- **Requirement**:
From the listing below, count the lines where the string "vertices" occurs. Give the number, with no other words.

+++++

/-- Coordinate `0` of a ray vertex. [folklore] -/
@[simp] theorem rayVert_apply_zero (n : ℕ) (a b : ℤ) (t : ℕ) : rayVert n a b t 0 = n + t := rfl
/-- Coordinate `1` of a ray vertex. [folklore] -/
@[simp] theorem rayVert_apply_one (n : ℕ) (a b : ℤ) (t : ℕ) : rayVert n a b t 1 = a := rfl
/-- Coordinate `2` of a ray vertex. [folklore] -/
@[simp] theorem rayVert_apply_two (n : ℕ) (a b : ℤ) (t : ℕ) : rayVert n a b t 2 = b := rfl

/-- Consecutive ray vertices differ by `e₀`. [folklore] -/
theorem rayVert_succ (n : ℕ) (a b : ℤ) (t : ℕ) :
    rayVert n a b (t + 1) = rayVert n a b t + Pi.single 0 1 := by
  ext i
  fin_cases i
  · simp; ring
  · simp
  · simp

/-- Consecutive ray vertices are adjacent in `ℤ³`. [folklore] -/
theorem rayVert_adj (n : ℕ) (a b : ℤ) (t : ℕ) :
    (zdGraph 3).Adj (rayVert n a b t) (rayVert n a b (t + 1)) :=
  (zdGraph_adj_iff _ _).2 ⟨0, Or.inl (rayVert_succ n a b t)⟩

/-- Ray vertices `t ≤ n` lie in `B(2n)` (`|a|, |b| ≤ n`). [folklore] -/
theorem rayVert_mem_box {n : ℕ} {a b : ℤ} (ha : |a| ≤ n) (hb : |b| ≤ n) {t : ℕ} (ht : t ≤ n) :
    rayVert n a b t ∈ box 3 (2 * n) := by
  rw [mem_box]
  rw [abs_le] at ha hb
  intro i
  fin_cases i
  · simp; constructor <;> omega
  · simp; constructor <;> omega
  · simp; constructor <;> omega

+++++

- **Solution to this problem**:
3